When to Use OpenRouter

Good fit:
  • Trying models from providers you haven’t configured yet
  • Quick A/B testing across different model families
  • Unified billing when you only want one API bill
  • Accessing niche or newer models not yet natively supported
Use direct integration instead when:
  • The provider is already natively supported (DeepSeek, Anthropic, OpenAI, etc.)
  • You need the lowest possible latency
  • You want provider-specific features (caching, prompt prefixes, etc.)
  • You’re running high-volume production workloads where the proxy hop adds up
If you’re already using DeepSeek, Anthropic, or any other natively supported provider, keep that direct connection. Add OpenRouter only for models you can’t access directly — then select an OpenRouter model as your Brain when you want to use it. There’s no cascade; the model you select is the one that runs.

Reasoning modes

The brain icon next to the message box controls how this model reasons. Click it to cycle through the modes the selected model supports. Two separate ideas combine here:

Thinking — whether the model reasons

  • Off — the model answers immediately. Fastest and cheapest; ideal for simple, direct tasks.
  • On — the model first works through the problem in a dedicated reasoning pass before replying. Slower and uses more tokens, but markedly more accurate on multi-step, logical, or ambiguous tasks.

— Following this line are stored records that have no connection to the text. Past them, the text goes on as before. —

import Summits.MatrixMultiplication.MatrixMultiplication.Theorems.ObstructionDescentTopCoefficient
import Summits.MatrixMultiplication.MatrixMultiplication.Theorems.ObstructionDescentBlockRestriction
import Literature.Computability.AlgebraicComplexity.BI17FundamentalInvariantTensors

set_option linter.dupNamespace false

/-!
# Obstruction descent, part K — THE PAIR LAW (H19 of NODE-g15)

`route-MatrixMultiplication-ObstructionDescent`, aside `InvariantSaturation` (stmt 32282); decomp-mm lens-3, NODE-g15.

**`evalT_eq_zero_of_blockWindow`.**  A level-`k` vector `f` of the full format `m` (type `((k^m))³`, degree `km`)
all of whose `2×2×2` BLOCK WINDOWS through a cell `(a,b,c)` are dead — `f(y) = 0` whenever `y` is supported on
`{a,a'}×{b,b'}×{c,c'} ∪ (the complementary corner)` — vanishes at every tensor of rank `≤ r` as soon as
`(k−1)(r−1) < k(m−1)`; for `k = 3` this is `2r + 1 < 3m`, i.e. `r_m(3) ≥ 3m/2` (`m` even), `≥ (3m−1)/2` (`m` odd):
the PAIR LAW H19 (`r₄(3) ≥ 6`, `r₆(3) ≥ 9` — exact with the census certificate `c₅₁ = 36/5` —, `r₈(3) ≥ 12`,
`r₉(3) ≥ 13`).  Its only non-formal input is the vacuity of the `(m−2,2)` window; **§5** derives the dead block
windows (`blockWindow_dead_of_emptyLevel_two`) from the tower hypothesis `k ∈ emptyLevels m 2` («level `k` is EMPTY at
block format `2`», for `k = 3` the Kronecker vacuity `k₂(3) = g((3,3),(3,3),(3,3)) = 0`) by three slot relabellings
(Levi–Weyl law H12) and the Levi restriction law H13 (`ObstructionDescentBlockRestriction`), so that the law reads, in the
language of the invariant tower: `k ∈ emptyLevels m 2 → (k−1)(r−1) < k(m−1) → R(t) ≤ r → k ∉ E'_m(t)`
(`evalT_eq_zero_of_emptyLevel_two`, `not_mem_pointLevels_of_emptyLevel_two`, `…_level_three`).

MECHANISM (a simplification of the bus derivation STATUS l.891, found while typing): with `t_j = h·e_{abc}`
(`h ∈ GL_m³`, full covariance of part H) the `λ_j^k`-coefficient of `Φ(λ) = f(Σ_i λ_i t_i)` is
`χ(h) · f^{(e)}(h⁻¹ Σ_{i≠j} λ_i t_i)`, where `f^{(e)}` is the top coefficient of part J; dead block windows kill the
monomials `x_e^k x_{e'}^k⋯` of `f` (part J §2) and the weights kill `x_e^k x_{e'}^{k}` for `e'` on a slice of `e`
(part I), so `f^{(e)}` has all exponents `≤ k − 1`, hence line degree `≤ k − 1` along every coordinate cell, hence —
by transport along the stabiliser of `e_{abc}` (part J §3) — along every triad; part H (`evalT_sum_eq_zero_of_lineDegree`)
applied to `f^{(e)}` on the `r − 1` remaining summands gives `deg_{λ_j} Φ ≤ k − 1` for every `j`, and part H §1
(`eq_zero_of_isHomogeneous_of_degreeOf_le`) gives `Φ = 0` since `(k−1)·r < k·m`.

[cite: BurgisserIkenmeyer2011, §6.2] (Strassen's invariant of type `((3^m),(3^m),(m,m,m))` vanishing on `σ_r`,
`r ≤ ⌈3m/2⌉ − 1` — the conjugate-type sibling of the level-3 column, same range, commutator proof),
[cite: LandsbergGCT2017, §8.3.4] (prolongation), [cite: BurgisserIkenmeyer2013, Prop. 4.2].
-/

open scoped BigOperators
open Finset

Effort — how hard it thinks

Only effort-capable models expose this; it applies once thinking is on.
  • High — standard reasoning depth. The right default for most agentic work.
  • Max — the model reasons longer and deeper for the hardest problems. More tokens and latency in exchange for higher quality on complex work.

Button states

StateColourMeaning
OffgrayThinking off — direct answer
OnblueThinking on — no effort control
HighpurpleThinking on, standard effort
MaxorangeThinking on, maximum effort
Each model shows only the states it genuinely supports. If a model always reasons (can’t be turned off) or has no effort control, the button reflects that and locks where there’s nothing to change. Wolffish remembers your choice per model. On OpenRouter: Reasoning depends on the routed model. Reasoning-capable models show Off / High; non-reasoning models have no control. OpenRouter caps effort at High, and some endpoints (e.g. GPT-5, DeepSeek-R) reason mandatorily — there ‘Off’ falls back to minimal reasoning.

Using OpenRouter as Your Model

There’s no provider cascade and no priority order. To use an OpenRouter model, select it as your Brain in Settings → Modes (or as your Worker model in orchestrator mode). The model you select is the one that runs — OpenRouter is not an automatic fallback behind your other providers.